Friday, October 31, 2014

All of me...

Come back to me
my little girls
my shattered self

Jump on my lap
be cuddled warm body
hug me tight and giggle softly
you're safe in my arms tonight

Piggy back child
Where did you hide?
cling tightly to me

There's another under the bed
no need to be scared

Run into my heart
sweet dark haired child
I'll lift you up on high
I'll hold your hand
protect your plan
fill your eyes with love

Come back to me
my little girls
the lost one and the lonely
they'll never laugh at you again
riding on my shoulders

I'll put them back where they belong
these sacred parts of me...

MgM (c)

Slay the Dragon

My eyes turn to find the shadow
Sitting on my side that turns away to hide
Come out you dark and disgusting thing,
cowardly courteous sulking smugly sick sacrilege
Your stench is sour and surly, suggesting sin.
I'm free and I'm whole!
Take that slap and this one too...
 I'm perfect!
and with it your gormless guilt.
Sis on you evil enemy, draping perfect beings with shame, covering their beauty
Short lived shadow that falls away completely at loves bright and even slightest beam.
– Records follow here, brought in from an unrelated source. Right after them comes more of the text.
import Mathlib

/-!
# AppA (2-descent identities) of `proofs/AppA_descent_lead.md`, machine-checked as field identities (seat p2)

Curve in translated coordinates (`e_i = 0`): `y² = x (x − ej) (x − ek) = x³ + a x² + b x`, `a = −(ej+ek)`, `b = ej·ek`.
For `Q = (x0, y0)` with `y0 ≠ 0`: tangent slope `λ = (3x0² + 2a x0 + b)/(2y0)`, `x(2Q) = λ² − a − 2x0`, and
`r(Q) := (x0² − b)/(2 y0)`.

* `A1_duplication` : `x(2Q) = r(Q)²`  (AppA A1: `x(2Q) − e_i = r_i(Q)²`).
* `A2_translate_Ti` : with `Q + T_i = (b/x0, −b y0/x0²)`:  `r(Q+T_i) = r(Q)`.
* `A2_translate_Tj` : with `Q + T_j = (x1, y1)`, `x1 = ej (x0 − ek)/(x0 − ej)`, `y1 = −y0 ej (ej − ek)/(x0 − ej)²`: `r(Q+T_j) = −r(Q)`,
  together with `onCurve_Tj` : `(x1, y1)` lies on the curve, and `collinear_Tj` : `(x1, −y1)` lies on the line through `T_j = (ej,0)` and `Q`
  (so `(x1, y1)` is indeed `Q + T_j` by the chord law).
-/

namespace ManinGammaPub0.P2

variable {K : Type*} [Field K]

/-- AppA A1 (duplication): `x(2Q) − e_i = r_i(Q)²` in translated coordinates. -/
theorem A1_duplication (ej ek x0 y0 : K) (h2 : (2 : K) ≠ 0) (hy : y0 ≠ 0)
    (hc : y0 ^ 2 = x0 * (x0 - ej) * (x0 - ek)) :
    ((3 * x0 ^ 2 + 2 * (-(ej + ek)) * x0 + ej * ek) / (2 * y0)) ^ 2 - (-(ej + ek)) - 2 * x0
      = ((x0 ^ 2 - ej * ek) / (2 * y0)) ^ 2 := by
  have h2y : 2 * y0 ≠ 0 := mul_ne_zero h2 hy
  field_simp
  linear_combination (-(4 : K) * (-(ej + ek) + 2 * x0)) * hc

/-- AppA A2, translation by `T_i = (0,0)`: `Q + T_i = (b/x0, −b y0/x0²)` has the same `r`-value (pure identity; needs `ej, ek, x0, y0 ≠ 0`). -/
theorem A2_translate_Ti (ej ek x0 y0 : K) (hy : y0 ≠ 0) (hx : x0 ≠ 0) (hj : ej ≠ 0) (hk : ek ≠ 0) :
    ((ej * ek / x0) ^ 2 - ej * ek) / (2 * (-(ej * ek) * y0 / x0 ^ 2)) = (x0 ^ 2 - ej * ek) / (2 * y0) := by
  have : -(ej * ek) * y0 ≠ 0 := mul_ne_zero (neg_ne_zero.mpr (mul_ne_zero hj hk)) hy
  field_simp
  ring

/-- The point `(x1, y1)` claimed to be `Q + T_j` lies on the curve. -/
theorem onCurve_Tj (ej ek x0 y0 : K) (hxj : x0 - ej ≠ 0)
    (hc : y0 ^ 2 = x0 * (x0 - ej) * (x0 - ek)) :
    (-(y0 * ej * (ej - ek)) / (x0 - ej) ^ 2) ^ 2
      = (ej * (x0 - ek) / (x0 - ej)) * (ej * (x0 - ek) / (x0 - ej) - ej) * (ej * (x0 - ek) / (x0 - ej) - ek) := by
  rw [show (-(y0 * ej * (ej - ek)) / (x0 - ej) ^ 2) ^ 2 = y0 ^ 2 * ((ej * (ej - ek)) ^ 2 / ((x0 - ej) ^ 2) ^ 2) by
        field_simp, hc]
  field_simp
  ring

/-- `(x1, −y1)` (the third intersection point) is collinear with `T_j = (ej, 0)` and `Q = (x0, y0)`:
slope from `T_j` to it equals slope from `T_j` to `Q`. -/
theorem collinear_Tj (ej ek x0 y0 : K) (hxj : x0 - ej ≠ 0) :
    (y0 * ej * (ej - ek) / (x0 - ej) ^ 2) * (x0 - ej) = y0 * (ej * (x0 - ek) / (x0 - ej) - ej) := by
  field_simp
  ring

/-- AppA A2, translation by `T_j = (ej, 0)`: `r(Q + T_j) = − r(Q)`. -/
theorem A2_translate_Tj (ej ek x0 y0 : K) (h2 : (2 : K) ≠ 0) (hy : y0 ≠ 0) (hxj : x0 - ej ≠ 0)
    (hj : ej ≠ 0) (hjk : ej - ek ≠ 0) :
    ((ej * (x0 - ek) / (x0 - ej)) ^ 2 - ej * ek) / (2 * (-(y0 * ej * (ej - ek)) / (x0 - ej) ^ 2))
      = -((x0 ^ 2 - ej * ek) / (2 * y0)) := by
  have hden : -(y0 * ej * (ej - ek)) ≠ 0 := by
    apply neg_ne_zero.mpr; exact mul_ne_zero (mul_ne_zero hy hj) hjk
  field_simp
  ring

end ManinGammaPub0.P2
Thursday, September 4, 2014

death will come in time

We crane our necks and look to see what others need to do,
we look behind us wide eyed preachers, remember what they did. 
The finger wags, the future dark and we don't sleep for worry.
Rest assured and wind your neck in, let the history go. 
There's very little about our future that we're sure to know.
Stay here and now, this very moment, breathe deeply, soft' your brow.
Count your blessings one by one, allow your face to shine
There's nothing bad that can't be fixed...... and, death will come in time.
There's love and marriage, hugs and babies, friends and lovers too,
Enjoy it all with an open heart, each day comes fresh and new.

MgM

Tuesday, July 1, 2014

You're enough

Off to the desert said tarzan of the apes
I'm sick of the usual cobra snake steaks
I'll be warm and dry, with no mozzies and flies
No rain for a year, what a pleasant surprise

I'll swop said the bushman for trees are so lush
And the shade of the forest in the heat is a must
I'll lie in a hammock and get drenched by the rain
The sand and the dunes are always the same

Oh give me a big house, a car and a boat
I've been struggling enough with a skip in the moat
I'll be happy with holidays, glamour and glitz
I'll be calm as a river if you take me to the ritz

I'll swop said the rich girl for contentment and love
You can have all my rings and even the gloves
Peace can't be bought with a large bank report
Alternative sources of pleasure will be sought

Consumers in malls with enticing stalls
Hypnotically searching for purpose
I have a list and I need this and this
I have plans, I have work and there's Christmas

Even king of the apes gets sick of grapes
And the aridman lives for the rain
Straight hair wants curly and bushy wants bald
Looking ever outward we get so bored

We are sitting on treasures too great to explain
We're alive and we still complain
Better to be dead cause I'm still not happy
How's your mind! Look around! Life's insane!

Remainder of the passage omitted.